Posted by moneySIFU > 2016-09-26 09:30 | Report Abuse

Great works & well written article, thank you for sharing such fantastic analysis, WealthWizard

moneySIFU

5,849 posts

Posted by moneySIFU > 2016-09-26 09:32 | Report Abuse

But now steel stocks are hot now, not fly yet, good to buy more :)

Posted by WealthWizard > 2016-09-26 09:33 | Report Abuse

Thank you, moneySIFU, hope this article help in understanding debts structure of Ekovest.

probability

14,404 posts

Posted by probability > 2016-09-26 09:40 | Report Abuse

WealthWizard..your articles are simply brilliant. The information you had provided is exactly what i wanted.

I am amazed that the market is yet to react accordingly... As always the case, results (facts) will have its last say.

Posted by phoenix888 > 2016-09-26 09:46 | Report Abuse

today is masteel day..that tax thingy havent publish in newspaper also..those who know early can enter market first

Posted by Benjamin_8888 > 2016-09-26 10:21 | Report Abuse

Thanks wealthwizard,

Posted by Benjamin_8888 > 2016-09-26 10:28 | Report Abuse

Moneysifu I'm thinking to do profit taking on Masteel and shift capital to accumulate more csc before mid oct

probability

14,404 posts

Posted by probability > 2016-09-26 10:35 | Report Abuse

Masteel is too risky. I would say CSCSTEL as very safe, Mycron has a lot of appeal currently. Choo Bee...requires patience.

Jay

1,126 posts

Posted by Jay > 2016-09-26 10:39 | Report Abuse

@wealthwizard not to pick on you but I think some of your calculations may be wrong

Since you touch on consolidation:
1. I don't quite get your proforma balance sheet after disposal. Kesturi disposal is only for 40%, which means Ekovest still control 60% and Kesturi will remain a subsidiary. This is important because that means all assets and liabilities should still be consolidated based on 100%, not 60%, not 40%

2. which means the debt stays with kesturi, and Kesturi remains an Ekovest 60% owned subsidiary. which also means P/L should remain the same, because it's still based on 100% consolidation under IFRS 10

3. as Ekovest interest drops only from 100% to 60% (not below 50%), no gain on disposal will be recognised. but the difference in proceeds and NCI will be recognised in shareholders' equity. so you are correct that net assets will increase but it will be through equity instead of gain on disposal shown in P/L

4. assuming your calculations are correct on cost of investment, I think you made a mistake on net asset per share. the calculation should be equity excluding NCI divided by number of shares, which should be RM2.43 per share

Posted by WealthWizard > 2016-09-26 10:45 | Report Abuse

Jay, thank you for comemnt, please read my statement below which is also in the article

Guidance of Reading:
EPF is valuing Kesturi at RM2.8bil and is willing to pay cash RM1.13bil for 40% shares in Kesturi.
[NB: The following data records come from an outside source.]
/-- [OURS · L1 W4.6] **`μ ≤ 4` for `u₀u₁ + u₂²u₃ + u₂u₃²`**: the Milnor algebra
`κ⟦u⟧/(u₁, u₀, u₃², u₂²)` has dimension at most `4` — the chain
`(∂a) ⊆ (∂a) + (u₂u₃) ⊆ … + (u₂) ⊆ … + (u₃) = 𝔪`, each step lowering the colength by at most one
(the colon count). [folklore] -/
theorem finrank_quot_jac_fourMixed_le_four [CharP κ 2] :
    Module.finrank κ (MvPowerSeries (Fin 4) κ ⧸ Ideal.span (Set.range fun s : Fin 4 =>
      MvPowerSeries.pderiv s ((X 0 * X 1 + X 2 ^ 2 * X 3 + X 2 * X 3 ^ 2 : MvPowerSeries (Fin 4) κ)))) ≤ 4 := by
  set J : Ideal (MvPowerSeries (Fin 4) κ) := Ideal.span (Set.range fun s : Fin 4 =>
      MvPowerSeries.pderiv s ((X 0 * X 1 + X 2 ^ 2 * X 3 + X 2 * X 3 ^ 2 : MvPowerSeries (Fin 4) κ))) with hJ
  obtain ⟨hX0, hX1, hX2, hX3⟩ := mem_jac_fourMixed (κ := κ)
  have h3 : maximalIdeal (MvPowerSeries (Fin 4) κ) ^ 3 ≤ J := maximalIdeal_pow_three_le_jac_fourMixed
  haveI hfinJ : Module.Finite κ (MvPowerSeries (Fin 4) κ ⧸ J) :=
    finite_quot_mono h3 (Literature.RingTheory.MvPowerSeries.Jets.finite_quotient_maximalIdeal_pow 3)
  set K₁ := J ⊔ Ideal.span {(X 2 * X 3 : MvPowerSeries (Fin 4) κ)} with hK₁
  set K₂ := K₁ ⊔ Ideal.span {(X 2 : MvPowerSeries (Fin 4) κ)} with hK₂
  set K₃ := K₂ ⊔ Ideal.span {(X 3 : MvPowerSeries (Fin 4) κ)} with hK₃
  haveI : Module.Finite κ (MvPowerSeries (Fin 4) κ ⧸ K₁) := finite_quot_mono le_sup_left hfinJ
  haveI : Module.Finite κ (MvPowerSeries (Fin 4) κ ⧸ K₂) :=
    finite_quot_mono (le_sup_left.trans le_sup_left) hfinJ
  have hXm : ∀ s : Fin 4, (X s : MvPowerSeries (Fin 4) κ) ∈ maximalIdeal (MvPowerSeries (Fin 4) κ) :=
    fun s => X_mem_maximalIdeal κ (Fin 4) s
  have hs4 : ∀ s : Fin 4, s = 0 ∨ s = 1 ∨ s = 2 ∨ s = 3 := by decide
  -- step 1: adjoin `X₂X₃` (`𝔪 · X₂X₃ ⊆ 𝔪³ ⊆ J`)
  have h1 : Module.finrank κ (MvPowerSeries (Fin 4) κ ⧸ J) ≤
      Module.finrank κ (MvPowerSeries (Fin 4) κ ⧸ K₁) + 1 := by
    refine finrank_quot_le_of_maximalIdeal_le_colon (maximalIdeal_le_colon_of_X_mul_mem fun s => h3 ?_)
    rw [pow_three]
    exact Ideal.mul_mem_mul (hXm s) (Ideal.mul_mem_mul (hXm 2) (hXm 3))
  -- step 2: adjoin `X₂` (`X₀X₂, X₁X₂, X₂² ∈ J`, `X₃X₂ ∈ (X₂X₃)`)
  have h2 : Module.finrank κ (MvPowerSeries (Fin 4) κ ⧸ K₁) ≤
      Module.finrank κ (MvPowerSeries (Fin 4) κ ⧸ K₂) + 1 := by
    refine finrank_quot_le_of_maximalIdeal_le_colon (maximalIdeal_le_colon_of_X_mul_mem fun s => ?_)
    rcases hs4 s with rfl | rfl | rfl | rfl
    · exact Ideal.mem_sup_left (Ideal.mul_mem_right _ _ hX0)
    · exact Ideal.mem_sup_left (Ideal.mul_mem_right _ _ hX1)
    · rw [← pow_two]
      exact Ideal.mem_sup_left hX2
    · rw [mul_comm]
      exact Ideal.mem_sup_right (Ideal.mem_span_singleton_self _)
  -- step 3: adjoin `X₃`
  have h3' : Module.finrank κ (MvPowerSeries (Fin 4) κ ⧸ K₂) ≤
      Module.finrank κ (MvPowerSeries (Fin 4) κ ⧸ K₃) + 1 := by
    refine finrank_quot_le_of_maximalIdeal_le_colon (maximalIdeal_le_colon_of_X_mul_mem fun s => ?_)
    rcases hs4 s with rfl | rfl | rfl | rfl
    · exact Ideal.mem_sup_left (Ideal.mem_sup_left (Ideal.mul_mem_right _ _ hX0))
    · exact Ideal.mem_sup_left (Ideal.mem_sup_left (Ideal.mul_mem_right _ _ hX1))
    · exact Ideal.mem_sup_left (Ideal.mem_sup_right (Ideal.mem_span_singleton_self _))
    · rw [← pow_two]
      exact Ideal.mem_sup_left (Ideal.mem_sup_left hX3)
  -- `K₃ ⊇ 𝔪`, so its colength is `≤ 1`
  have hK₃ : maximalIdeal (MvPowerSeries (Fin 4) κ) ≤ K₃ := by
    rw [maximalIdeal_mvPowerSeries_eq_span, Ideal.span_le]
    rintro _ ⟨s, rfl⟩
    rw [SetLike.mem_coe]
    rcases hs4 s with rfl | rfl | rfl | rfl
    · exact Ideal.mem_sup_left (Ideal.mem_sup_left (Ideal.mem_sup_left hX0))
    · exact Ideal.mem_sup_left (Ideal.mem_sup_left (Ideal.mem_sup_left hX1))
    · exact Ideal.mem_sup_left (Ideal.mem_sup_right (Ideal.mem_span_singleton_self _))
    · exact Ideal.mem_sup_right (Ideal.mem_span_singleton_self _)
  haveI : Module.Finite κ (MvPowerSeries (Fin 4) κ ⧸ maximalIdeal (MvPowerSeries (Fin 4) κ)) := by
    have := Literature.RingTheory.MvPowerSeries.Jets.finite_quotient_maximalIdeal_pow
      (σ := Fin 4) (K := κ) 1
    rwa [pow_one] at this
  have h4 := Literature.RingTheory.Length.finrank_quotient_le_of_le (κ := κ) hK₃
  rw [finrank_quot_maximalIdeal_eq_one] at h4
  omega

/-! ## The two fourfold witnesses classified by `h₂` -/

/-- [OURS · L1 W4.6; NOT a statement of the manuscript] **`u₀u₁ + u₂²u₃ + u₂u₃²` has `h₂ = 1` and `μ = 4`**
(three distinct tangents of the residual cubic `u₂u₃(u₂ + u₃)`; the `D₄` configuration), over every
field of characteristic `2`. [folklore] -/
theorem milnorHilbertTwo_fourMixed [CharP κ 2] {c : (Fin 4 → ℕ) → κ}
    (hc : ser 2 4 κ c = X 0 * X 1 + X 2 ^ 2 * X 3 + X 2 * X 3 ^ 2) :
    milnorHilbertTwo 2 4 κ c = 1 ∧ mu 2 4 κ c = 4 := by
  have hM := multP_of_ser_eq_fourMixed hc
  have he := fourfold_milnorEmbDim_eq_two_of_double_successor c 2 0 hM (ordP_of_ser_eq_fourMixed hc)
    (multP_step_fourMixed hc)
  refine milnorHilbertTwo_eq_one_of_mu_le_four hM (isol_of_ser_eq_fourMixed hc) he ?_
  rw [mu_eq_finrank_pderiv, hc]
  exact finrank_quot_jac_fourMixed_le_four

/-- [OURS · L1 W4.6; NOT a statement of the manuscript] **`u₀u₁ + u₂⁵ + u₃⁵` has `h₂ = 3`** (no tangent
cubic: the residual `u₂⁵ + u₃⁵` has order `5`), over every field of characteristic `2` — read off the
decided case `e = 2`: its double successor in chart `u₂` is NOT isolated (p485483). [folklore] -/
theorem milnorHilbertTwo_fourStart [CharP κ 2] {c : (Fin 4 → ℕ) → κ}
    (hc : ser 2 4 κ c = X 0 * X 1 + X 2 ^ 5 + X 3 ^ 5) : milnorHilbertTwo 2 4 κ c = 3 := by
  have hM := multP_of_ser_eq_fourStart hc
  have hM' := multP_step_fourStart hc
  have he := fourfold_milnorEmbDim_eq_two_of_double_successor c 2 0 hM (ordP_of_ser_eq_fourStart hc) hM'
  have hr := milnorHilbertTwo_range hM he
  have hn : ¬ milnorHilbertTwo 2 4 κ c ≤ 2 := fun hh =>
    not_isol_step_fourStart hc ((hypersurface_isol_step_iff_of_milnorEmbDim_eq_two c 2 0 hM
      (isol_of_ser_eq_fourStart hc) he hM').mpr hh)
  omega

/-- [OURS · L1 W4.6 rung (ii) at `p = 2`; NOT a statement of the manuscript] **NON-VACUITY OF THE REV-3
PREDICATES, WITH THE PREDICTED CONCLUSIONS.** Over EVERY field of characteristic `2` there are isolated
double states of fourfold hypersurfaces (`n = 4`) with `e = 2` and a double successor (chart `u₂`, no
translation): one with `h₂ = 1`, `μ = 4`, whose successor is isolated with `μ = 1`
(`u₀u₁ + u₂²u₃ + u₂u₃²`), one with `h₂ = 3` whose successor is NOT isolated (`u₀u₁ + u₂⁵ + u₃⁵`).
[folklore] -/
theorem fourfold_hilbertTwo_witnesses (κ : Type) [Field κ] [CharP κ 2] :
    (∃ c : (Fin 4 → ℕ) → κ, MultP 2 4 κ c ∧ Isol 2 4 κ c ∧ milnorEmbDim 2 4 κ c = 2 ∧
        milnorHilbertTwo 2 4 κ c = 1 ∧ mu 2 4 κ c = 4 ∧ MultP 2 4 κ (step 2 4 κ 2 0 c) ∧
        Isol 2 4 κ (step 2 4 κ 2 0 c) ∧ mu 2 4 κ (step 2 4 κ 2 0 c) = 1) ∧
      (∃ c : (Fin 4 → ℕ) → κ, MultP 2 4 κ c ∧ Isol 2 4 κ c ∧ milnorEmbDim 2 4 κ c = 2 ∧
        milnorHilbertTwo 2 4 κ c = 3 ∧ MultP 2 4 κ (step 2 4 κ 2 0 c) ∧ ¬ Isol 2 4 κ (step 2 4 κ 2 0 c)) := by
  constructor
  · obtain ⟨c, hc⟩ := exists_ser_eq (κ := κ)
      ((X 0 * X 1 + X 2 ^ 2 * X 3 + X 2 * X 3 ^ 2 : MvPowerSeries (Fin 4) κ))
      fourMixed_coeff_eq_zero_of_even
    have hM := multP_of_ser_eq_fourMixed hc
    have hM' := multP_step_fourMixed hc
    have he := fourfold_milnorEmbDim_eq_two_of_double_successor c 2 0 hM (ordP_of_ser_eq_fourMixed hc) hM'
    obtain ⟨hh, hμ⟩ := milnorHilbertTwo_fourMixed hc
    have hs := hypersurface_regime_step_of_milnorHilbertTwo_eq_one c 2 0 hM he hh hM'
    exact ⟨c, hM, isol_of_ser_eq_fourMixed hc, he, hh, hμ, hM', hs.2.1, hs.2.2⟩
  · obtain ⟨c, hc⟩ := exists_ser_eq (κ := κ)
      ((X 0 * X 1 + X 2 ^ 5 + X 3 ^ 5 : MvPowerSeries (Fin 4) κ)) fourStart_coeff_eq_zero_of_even
    have hM := multP_of_ser_eq_fourStart hc
    have hM' := multP_step_fourStart hc
    exact ⟨c, hM, isol_of_ser_eq_fourStart hc,
      fourfold_milnorEmbDim_eq_two_of_double_successor c 2 0 hM (ordP_of_ser_eq_fourStart hc) hM',
      milnorHilbertTwo_fourStart hc, hM', not_isol_step_fourStart hc⟩

end CampaignW46.HypersurfacesCharTwo

end Summit.ResolutionOfSingularities.ResolutionOfSingularities.Theorems

end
By referring to Audited Balance Sheet of Kesturi (Table 6), Kesturi is the one who issued Islamic Medium Term Notes & NOT Ekovest. (Refer to old news here)

So, EPF is buying the toll business with loans & liabilities in Kesturi.

As such, by grouping the assets & liabilities of Kesturi into Cost of investment in Kesturi at Group level of Ekovest, we can see investment in Kesturi of RM918m in the Table 5.

By classifying Kesturi as standalone investment by Ekovest, we can work out actual ratios for other businesses of Ekovest.

Posted by WealthWizard > 2016-09-26 10:50 | Report Abuse

Your point No.3 is not correct, the disposal of any shares in subsidiary will result in gain or loss of disposal in other income or other operating expenditure.

By taking up the effect, the disposal will need to take into the cost of investment in the subsidiary, that's RM918m. So the cost for 40% will be RM367m.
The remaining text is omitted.